What the task requires |
Report each line from the entries in which "else" can be found.

Data shown |
★ ★ ★

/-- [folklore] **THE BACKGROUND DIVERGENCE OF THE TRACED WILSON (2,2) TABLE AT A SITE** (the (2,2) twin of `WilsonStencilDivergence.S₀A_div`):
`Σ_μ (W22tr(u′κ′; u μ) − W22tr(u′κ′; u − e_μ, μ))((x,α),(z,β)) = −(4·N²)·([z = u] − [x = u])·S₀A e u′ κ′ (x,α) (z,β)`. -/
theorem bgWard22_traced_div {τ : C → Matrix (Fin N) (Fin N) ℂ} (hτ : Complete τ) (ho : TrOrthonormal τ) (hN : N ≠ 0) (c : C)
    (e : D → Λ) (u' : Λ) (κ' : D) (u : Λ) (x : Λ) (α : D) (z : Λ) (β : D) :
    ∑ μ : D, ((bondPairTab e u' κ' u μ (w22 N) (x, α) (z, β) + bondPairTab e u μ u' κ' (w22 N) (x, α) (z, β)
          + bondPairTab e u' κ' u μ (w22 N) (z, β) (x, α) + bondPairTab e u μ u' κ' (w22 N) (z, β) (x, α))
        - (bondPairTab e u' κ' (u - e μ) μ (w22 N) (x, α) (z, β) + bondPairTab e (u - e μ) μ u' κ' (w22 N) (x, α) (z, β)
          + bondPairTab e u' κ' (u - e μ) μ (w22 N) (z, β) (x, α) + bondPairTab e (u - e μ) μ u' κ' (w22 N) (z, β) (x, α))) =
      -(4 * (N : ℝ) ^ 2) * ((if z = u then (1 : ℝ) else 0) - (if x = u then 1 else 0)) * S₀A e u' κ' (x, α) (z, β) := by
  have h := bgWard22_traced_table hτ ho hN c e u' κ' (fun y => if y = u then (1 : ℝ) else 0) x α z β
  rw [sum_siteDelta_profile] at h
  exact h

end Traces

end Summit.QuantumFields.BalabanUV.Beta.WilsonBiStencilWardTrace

★ ★ ★

Task result |
      -(4 * (N : ℝ) ^ 2) * ((if z = u then (1 : ℝ) else 0) - (if x = u then 1 else 0)) * S₀A e u' κ' (x, α) (z, β) := by
  have h := bgWard22_traced_table hτ ho hN c e u' κ' (fun y => if y = u then (1 : ℝ) else 0) x α z β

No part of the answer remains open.